Primitives via set of vertices and indices

I am working on a tiled terrain with shared index buffers used for LODing. Essentially I have 100x100m tiles with 5m resolution (441 vertices). I have a number of predefined static index sets for drawing triangles. Tiles closer to camera are drawn using index sets which contain more vertices from vertex sets and ones farther are drawn using more sparse index sets thus achieving very efficient LODing.

I was digging through (very poor) documentation and I couldn’t find any way to draw primitives using vertex and index buffer.

Can anyone help me with this, or at least point me to the relevant part of the API to do this.

Thanks

You can use GeomPrimitive::set_vertices() to change the index set; they index into the vertices defined in the GeomVertexData. Have you seen the manual section about creating your own geometry in Panda? It’s hard for me to give you more specific advice without knowing which details you are missing. Do you have a more specific question?

David

What I would like is something that would give me more direct control over vertex and index buffers. Section in manual doesn’t use index buffers directly. Instead, vertices are added to primitive via addvertex() method (or something similar) and my guess is that engine attaches new index buffer to each primitive.

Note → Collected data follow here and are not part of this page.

/-- ★★ **ROWS 15 AND 16 AT THE DEFINITE DATUM READ THROUGH `π`, FROM `RowSum261` AND THE READING `KerReadsLeVia … (π i)`** — both the terms and the
carrier kernel read through the representatives; NO existential, NO (2.61) hypothesis. [cite: Balaban1985BackgroundPropagators, Thm 3.9 p.413 («This theorem implies Theorem 3.2») + Thm 3.2 (3.48) p.398; Balaban1984PropagatorsII, Lemma 2.1 (2.61) p.234 + p.248] -/
theorem thm39_and_kernelSum_rowConst261BlkViaDatum_of_rowSum261 (𝔬 : ∀ i, Ops39Blk (geo i) (bg i) (X i) (ι i) (κ i))
    (rd : ∀ i, WalkReading39 (bg i) (ι i) (κ i)) (Cinv : ∀ i, B9.SiteKernel (geo i) (bg i)) (d : ℕ)
    (π : ∀ i, (geo i).Site → (geo i).Site) (α α' r δ₀ θ₀ B₀ N a₁ M₁ cR : ℝ)
    (h35 : 0 < c35) (hα : 0 < α) (hα1 : α < 1) (hα'0 : 0 < α') (hα'1 : α' < 1) (hr : 0 < r) (hrδ : r ≤ δ₀)
    (hθ₀ : 0 ≤ θ₀) (hB₀ : 0 < B₀) (hN : 0 ≤ N) (ha₁ : 0 < a₁) (hM₁ : 0 < M₁) (hcR : 0 ≤ cR)
    (hst : ∀ i, StaticOK39Blk (𝔬 i) N) (hloc : ∀ i, Locality39Blk (𝔬 i) (rd i)) (hrow : B9Ineq349Whole.RowSum261 geo)
    (hπlen : ∀ (i : I) (y : (geo i).Site), (geo i).len (π i y) = (geo i).len y)
    (hπl : ∀ (i : I) (y z : (geo i).Site), (geo i).dist (π i y) z = (geo i).dist y z)
    (hπr : ∀ (i : I) (z y : (geo i).Site), (geo i).dist z (π i y) = (geo i).dist z y)
    (hrd : ∀ i, KerReadsLeVia (𝔬 i) (Cinv i) d cR (π i))
    (h39 : ∀ i, M₁ ≤ (geo i).M → ∀ α₀ : ℝ, 0 < α₀ → c35 * (geo i).M * α₀ ≤ a₁ →
      ∀ U : (bg i).Cfg, (bg i).Reg335 c35 α₀ U →
        Local348Blk (𝔬 i) B₀ δ₀ U ∧ Identities395Blk (𝔬 i) U ∧ Small285Blk (𝔬 i) θ₀ r U ∧ Factors389Blk (𝔬 i) θ₀ δ₀ U) :
    B9.Thm39Printed d c35 geo bg
        (fun i => EK39OfOpsBlkVia (𝔬 i) (rd i) d (2 * (N * B₀) * B9RowSum261DefiniteFaces.rowConst261 geo (α' * r))
          ((1 - α') * r) (π i)) ∧
      B9.RWKernelSumYields d geo bg
        (fun i => EK39OfOpsBlkVia (𝔬 i) (rd i) d (2 * (N * B₀) * B9RowSum261DefiniteFaces.rowConst261 geo (α' * r))
          ((1 - α') * r) (π i)) Cinv := by
  have hδ₁ : 0 < (1 - α') * r := mul_pos (by linarith) hr
  have hB₁ : 0 ≤ 2 * (N * B₀) * B9RowSum261DefiniteFaces.rowConst261 geo (α' * r) :=
    mul_nonneg (mul_nonneg zero_le_two (mul_nonneg hN hB₀.le)) (B9RowSum261DefiniteFaces.rowConst261_nonneg geo _)
  refine ⟨thm39Printed_rowConst261BlkVia_of_rowSum261 𝔬 rd π d α α' r δ₀ θ₀ B₀ N a₁ M₁ h35 hα hα1 hα'0 hα'1.le hr hrδ hθ₀ hB₀
      hN ha₁ hM₁ hst hloc hrow hπlen hπl hπr h39, ?_⟩
  exact rwKernelSumYields_of_conv348BlkVia 𝔬 Cinv d π hB₁ hδ₁ hcR (fun i y => (hst i).lenpos y) hπlen
    (fun i y y' => by rw [hπl, hπr]) (fun _ _ h => h) hrd

/-- **PIN FORM**: for expansion data `EK i` EQUAL to the definite datum read through `π` (the knit's literal pin), rows 15 ∧ 16 about `EK`.
[cite: Balaban1985BackgroundPropagators, Thm 3.9 (3.98)–(3.99) p.413 + Thm 3.2 (3.48) p.398] -/
theorem thm39_and_kernelSum_of_pin_rowConst261BlkViaDatum (𝔬 : ∀ i, Ops39Blk (geo i) (bg i) (X i) (ι i) (κ i))
    (rd : ∀ i, WalkReading39 (bg i) (ι i) (κ i)) (Cinv : ∀ i, B9.SiteKernel (geo i) (bg i)) (d : ℕ)
    (π : ∀ i, (geo i).Site → (geo i).Site) (α α' r δ₀ θ₀ B₀ N a₁ M₁ cR : ℝ)
    (h35 : 0 < c35) (hα : 0 < α) (hα1 : α < 1) (hα'0 : 0 < α') (hα'1 : α' < 1) (hr : 0 < r) (hrδ : r ≤ δ₀)
    (hθ₀ : 0 ≤ θ₀) (hB₀ : 0 < B₀) (hN : 0 ≤ N) (ha₁ : 0 < a₁) (hM₁ : 0 < M₁) (hcR : 0 ≤ cR)
    (hst : ∀ i, StaticOK39Blk (𝔬 i) N) (hloc : ∀ i, Locality39Blk (𝔬 i) (rd i)) (hrow : B9Ineq349Whole.RowSum261 geo)
    (hπlen : ∀ (i : I) (y : (geo i).Site), (geo i).len (π i y) = (geo i).len y)
    (hπl : ∀ (i : I) (y z : (geo i).Site), (geo i).dist (π i y) z = (geo i).dist y z)
    (hπr : ∀ (i : I) (z y : (geo i).Site), (geo i).dist z (π i y) = (geo i).dist z y)
    (hrd : ∀ i, KerReadsLeVia (𝔬 i) (Cinv i) d cR (π i))
    (h39 : ∀ i, M₁ ≤ (geo i).M → ∀ α₀ : ℝ, 0 < α₀ → c35 * (geo i).M * α₀ ≤ a₁ →
      ∀ U : (bg i).Cfg, (bg i).Reg335 c35 α₀ U →
        Local348Blk (𝔬 i) B₀ δ₀ U ∧ Identities395Blk (𝔬 i) U ∧ Small285Blk (𝔬 i) θ₀ r U ∧ Factors389Blk (𝔬 i) θ₀ δ₀ U)
    {EK : ∀ i, B9.RWKernelExpansion (geo i) (bg i)}
    (hEK : ∀ i, EK i = EK39OfOpsBlkVia (𝔬 i) (rd i) d (2 * (N * B₀) * B9RowSum261DefiniteFaces.rowConst261 geo (α' * r))
      ((1 - α') * r) (π i)) :
    B9.Thm39Printed d c35 geo bg EK ∧ B9.RWKernelSumYields d geo bg EK Cinv := by
  obtain rfl : EK = fun i => EK39OfOpsBlkVia (𝔬 i) (rd i) d (2 * (N * B₀) * B9RowSum261DefiniteFaces.rowConst261 geo (α' * r))
      ((1 - α') * r) (π i) := funext hEK
  exact thm39_and_kernelSum_rowConst261BlkViaDatum_of_rowSum261 𝔬 rd Cinv d π α α' r δ₀ θ₀ B₀ N a₁ M₁ cR h35 hα hα1 hα'0 hα'1
    hr hrδ hθ₀ hB₀ hN ha₁ hM₁ hcR hst hloc hrow hπlen hπl hπr hrd h39

/-- **THEOREM 3.2 AS TYPED at the pinned definite datum read through `π`** (p. 413: *"This theorem implies Theorem 3.2"*).
[cite: Balaban1985BackgroundPropagators, Thm 3.9 ⇒ Thm 3.2 p.413 + Thm 3.2 (3.48) p.398] -/
theorem thm32Printed_of_pin_rowConst261BlkViaDatum (𝔬 : ∀ i, Ops39Blk (geo i) (bg i) (X i) (ι i) (κ i))
    (rd : ∀ i, WalkReading39 (bg i) (ι i) (κ i)) (Cinv : ∀ i, B9.SiteKernel (geo i) (bg i)) (d : ℕ)
    (π : ∀ i, (geo i).Site → (geo i).Site) (α α' r δ₀ θ₀ B₀ N a₁ M₁ cR : ℝ)
    (h35 : 0 < c35) (hα : 0 < α) (hα1 : α < 1) (hα'0 : 0 < α') (hα'1 : α' < 1) (hr : 0 < r) (hrδ : r ≤ δ₀)
    (hθ₀ : 0 ≤ θ₀) (hB₀ : 0 < B₀) (hN : 0 ≤ N) (ha₁ : 0 < a₁) (hM₁ : 0 < M₁) (hcR : 0 ≤ cR)
    (hst : ∀ i, StaticOK39Blk (𝔬 i) N) (hloc : ∀ i, Locality39Blk (𝔬 i) (rd i)) (hrow : B9Ineq349Whole.RowSum261 geo)
    (hπlen : ∀ (i : I) (y : (geo i).Site), (geo i).len (π i y) = (geo i).len y)
    (hπl : ∀ (i : I) (y z : (geo i).Site), (geo i).dist (π i y) z = (geo i).dist y z)
    (hπr : ∀ (i : I) (z y : (geo i).Site), (geo i).dist z (π i y) = (geo i).dist z y)
    (hrd : ∀ i, KerReadsLeVia (𝔬 i) (Cinv i) d cR (π i))
    (h39 : ∀ i, M₁ ≤ (geo i).M → ∀ α₀ : ℝ, 0 < α₀ → c35 * (geo i).M * α₀ ≤ a₁ →
      ∀ U : (bg i).Cfg, (bg i).Reg335 c35 α₀ U →
        Local348Blk (𝔬 i) B₀ δ₀ U ∧ Identities395Blk (𝔬 i) U ∧ Small285Blk (𝔬 i) θ₀ r U ∧ Factors389Blk (𝔬 i) θ₀ δ₀ U)
    {EK : ∀ i, B9.RWKernelExpansion (geo i) (bg i)}
    (hEK : ∀ i, EK i = EK39OfOpsBlkVia (𝔬 i) (rd i) d (2 * (N * B₀) * B9RowSum261DefiniteFaces.rowConst261 geo (α' * r))
      ((1 - α') * r) (π i)) :
    B9.Thm32Printed d c35 geo bg Cinv := by
  obtain ⟨h39P, hks⟩ := thm39_and_kernelSum_of_pin_rowConst261BlkViaDatum 𝔬 rd Cinv d π α α' r δ₀ θ₀ B₀ N a₁ M₁ cR h35 hα hα1
    hα'0 hα'1 hr hrδ hθ₀ hB₀ hN ha₁ hM₁ hcR hst hloc hrow hπlen hπl hπr hrd h39 hEK
  exact B9.thm32_of_thm39 d c35 geo bg _ Cinv h39P hks

end Family

/-! ## §4 At def-Y's operator-layer signature over the members of record -/

section StageY

open B9PinMembersKLevelV1 B9PinCarriersKLevelV1 B9GeoLemma21KLevelV1

variable {d ℓ : ℕ} {hd : 1 ≤ d + 1} {hL : Odd (ℓ + 1) ∧ 1 < ℓ + 1} {b₀ b₁ : ℝ} {Mstar : ℕ}
variable {𝔸 : Type} [NormedRing 𝔸] [NormedAlgebra ℂ 𝔸] [CompleteSpace 𝔸] {G : Subgroup 𝔸ˣ}
variable (ops : ∀ x : MemberY d ℓ hd hL b₀ b₁ Mstar, OperatorLayerY d ℓ hd hL b₀ b₁ Mstar 𝔸 G x)
variable [∀ x : MemberY d ℓ hd hL b₀ b₁ Mstar, Fintype (geo9Y x).Site]
  [∀ x : MemberY d ℓ hd hL b₀ b₁ Mstar, DecidableEq (geo9Y x).Site]
variable {c35 : ℝ} {X39 ι κ : MemberY d ℓ hd hL b₀ b₁ Mstar → Type} [∀ x, Fintype (ι x)] [∀ x, Fintype (X39 x)]
  [∀ x, DecidableEq (X39 x)]

/-- ★ **ROWS 15 ∧ 16 OF THE N06 KNIT FROM THE LITERAL CARRIER PIN AT THE DEFINITE DATUM READ THROUGH `π`**: over def-Y's operator layer `ops`, carrier
letters `𝔬39 x`, a representative map `π x` preserving `len` and the distances from∕to every site, the pin `(ops x).EK39 = EK39OfOpsBlkVia (𝔬39 x) (rd39 x) dd
(2(N·B₀)·rowConst261 geo9Y (α′r)) ((1−α′)r) (π x)` and the reading `KerReadsLeVia … cR (π x)`: `B9.Thm39Printed …` ∧ `B9.RWKernelSumYields …`; [4] (2.61) at
both rates is n06-i's `rowSum261_geo9Y` BY NAME. [cite: Balaban1985BackgroundPropagators, Thm 3.9 (3.98)–(3.99) p.413 + Thm 3.2 (3.48) p.398; Balaban1984PropagatorsII, Lemma 2.1 (2.61) p.234 + p.248] -/
theorem t39_hksum_of_pin_rowConst261BlkViaDatum
    (𝔬39 : ∀ x : MemberY d ℓ hd hL b₀ b₁ Mstar, Ops39Blk (geo9Y x) (bg9Y 𝔸 G x) (X39 x) (ι x) (κ x))
    (rd39 : ∀ x : MemberY d ℓ hd hL b₀ b₁ Mstar, WalkReading39 (bg9Y 𝔸 G x) (ι x) (κ x))
    (π : ∀ x : MemberY d ℓ hd hL b₀ b₁ Mstar, (geo9Y x).Site → (geo9Y x).Site)
    (dd : ℕ) (α α' r δ₀ θ₀ B₀ N a₁ M₁ cR : ℝ)
    (h35 : 0 < c35) (hα : 0 < α) (hα1 : α < 1) (hα'0 : 0 < α') (hα'1 : α' < 1) (hr : 0 < r) (hrδ : r ≤ δ₀)
    (hθ₀ : 0 ≤ θ₀) (hB₀ : 0 < B₀) (hN : 0 ≤ N) (ha₁ : 0 < a₁) (hM₁ : 0 < M₁) (hcR : 0 ≤ cR)
    (hst : ∀ x, StaticOK39Blk (𝔬39 x) N) (hloc : ∀ x, Locality39Blk (𝔬39 x) (rd39 x))
    (hπlen : ∀ (x : MemberY d ℓ hd hL b₀ b₁ Mstar) (y : (geo9Y x).Site), (geo9Y x).len (π x y) = (geo9Y x).len y)
    (hπl : ∀ (x : MemberY d ℓ hd hL b₀ b₁ Mstar) (y z : (geo9Y x).Site), (geo9Y x).dist (π x y) z = (geo9Y x).dist y z)
    (hπr : ∀ (x : MemberY d ℓ hd hL b₀ b₁ Mstar) (z y : (geo9Y x).Site), (geo9Y x).dist z (π x y) = (geo9Y x).dist z y)
    (h39 : ∀ x : MemberY d ℓ hd hL b₀ b₁ Mstar, M₁ ≤ (geo9Y x).M → ∀ α₀ : ℝ, 0 < α₀ → c35 * (geo9Y x).M * α₀ ≤ a₁ →
      ∀ U : (bg9Y 𝔸 G x).Cfg, (bg9Y 𝔸 G x).Reg335 c35 α₀ U →
        Local348Blk (𝔬39 x) B₀ δ₀ U ∧ Identities395Blk (𝔬39 x) U ∧ Small285Blk (𝔬39 x) θ₀ r U ∧
          Factors389Blk (𝔬39 x) θ₀ δ₀ U)
    (hEK39 : ∀ x : MemberY d ℓ hd hL b₀ b₁ Mstar, (ops x).EK39 =
      EK39OfOpsBlkVia (𝔬39 x) (rd39 x) dd
        (2 * (N * B₀) * B9RowSum261DefiniteFaces.rowConst261
          (geo9Y (d := d) (ℓ := ℓ) (hd := hd) (hL := hL) (b₀ := b₀) (b₁ := b₁) (Mstar := Mstar)) (α' * r)) ((1 - α') * r) (π x))
    (hrdC : ∀ x : MemberY d ℓ hd hL b₀ b₁ Mstar, KerReadsLeVia (𝔬39 x) (ops x).Cinv dd cR (π x)) :
    B9.Thm39Printed dd c35 geo9Y (bg9Y 𝔸 G) (fun x => (ops x).EK39) ∧
      B9.RWKernelSumYields dd geo9Y (bg9Y 𝔸 G) (fun x => (ops x).EK39) (fun x => (ops x).Cinv) :=
  thm39_and_kernelSum_of_pin_rowConst261BlkViaDatum 𝔬39 rd39 (fun x => (ops x).Cinv) dd π α α' r δ₀ θ₀ B₀ N a₁ M₁ cR h35 hα hα1
    hα'0 hα'1 hr hrδ hθ₀ hB₀ hN ha₁ hM₁ hcR hst hloc rowSum261_geo9Y hπlen hπl hπr hrdC h39 hEK39

end StageY

end

end Literature.MathematicalPhysics.QuantumFieldTheory.Balaban1983to89.B9Thm39WholeBlkViaDatum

I would like to explicitly create static vertex and index buffers in video memory, and then draw primitives by pointing to appropriate vertex and index buffers.

The index buffer is stored in a special internal GeomVertexArrayData. When you use add_vertex() etc., it fills in the GeomVertexArrayData object for you. This is the recommended way to manipulate the index buffer, because it is simple and straightforward, and it is unlikely to change with future revisions of Panda.

If you want to use the low-level structures directly, though, you can do so. Use GeomPrimitive::set_vertices() to replace the index buffer with a new one of your design. Use GeomPrimitive::get_vertices() to return the current index buffer.

You can set up your index buffers by hand with a GeomVertexWriter, and use set_vertices() to assign them to all the primitives that are appropriate. Or, you can use the higher-level add_vertex() etc. methods to create your index buffers initially, then use get_vertices() to save it and store its pointer. You can share index buffers between primitives as you like.

Note that OpenGL doesn’t specify that a driver must treat index buffers optimally, so you may or may not get the performance benefit you hope for. A given driver is free to pre-transform all of the vertices in the vertex buffer, even if only a small subset of them are referenced by the index buffer in use. (I don’t know of any hardware drivers that do this, but I think tinydisplay behaves this way.)

David

As much as I see, and understand Panda so far, GeomVertex/Reader/Writer/Rewriter and GeomPrimitive’s get/set_primitives() deal only with vertex data, not index data.

Vertex data and index data are the same thing, in different contexts. Even OpenGL treats them the same way.

GeomVertexReader et al operate on either GeomVertexData or on GeomVertexArrayData (which is what is contained within a GeomVertexData). As I said, set_vertices() receives a GeomVertexArrayData.

David

Oh, I think I get it now. I just got back to that chapter in the manual, and what confused me is that GeomPrimitive is not connected to GeomVertexData which defines vertices. If I got this right, GeomPrimitve only stores indices and is used to create Geom object.

So, GeomVertexArrayData stored inside GeomPrimitive has only one column of unsigned integers?

Yes; the default add_vertex() et al methods set up a GeomVertexArrayData with a single NT_uint16 column (or whichever type is specified to set_numeric_type()). If you create one yourself, you should create the matching GeomVertexArrayFormat yourself.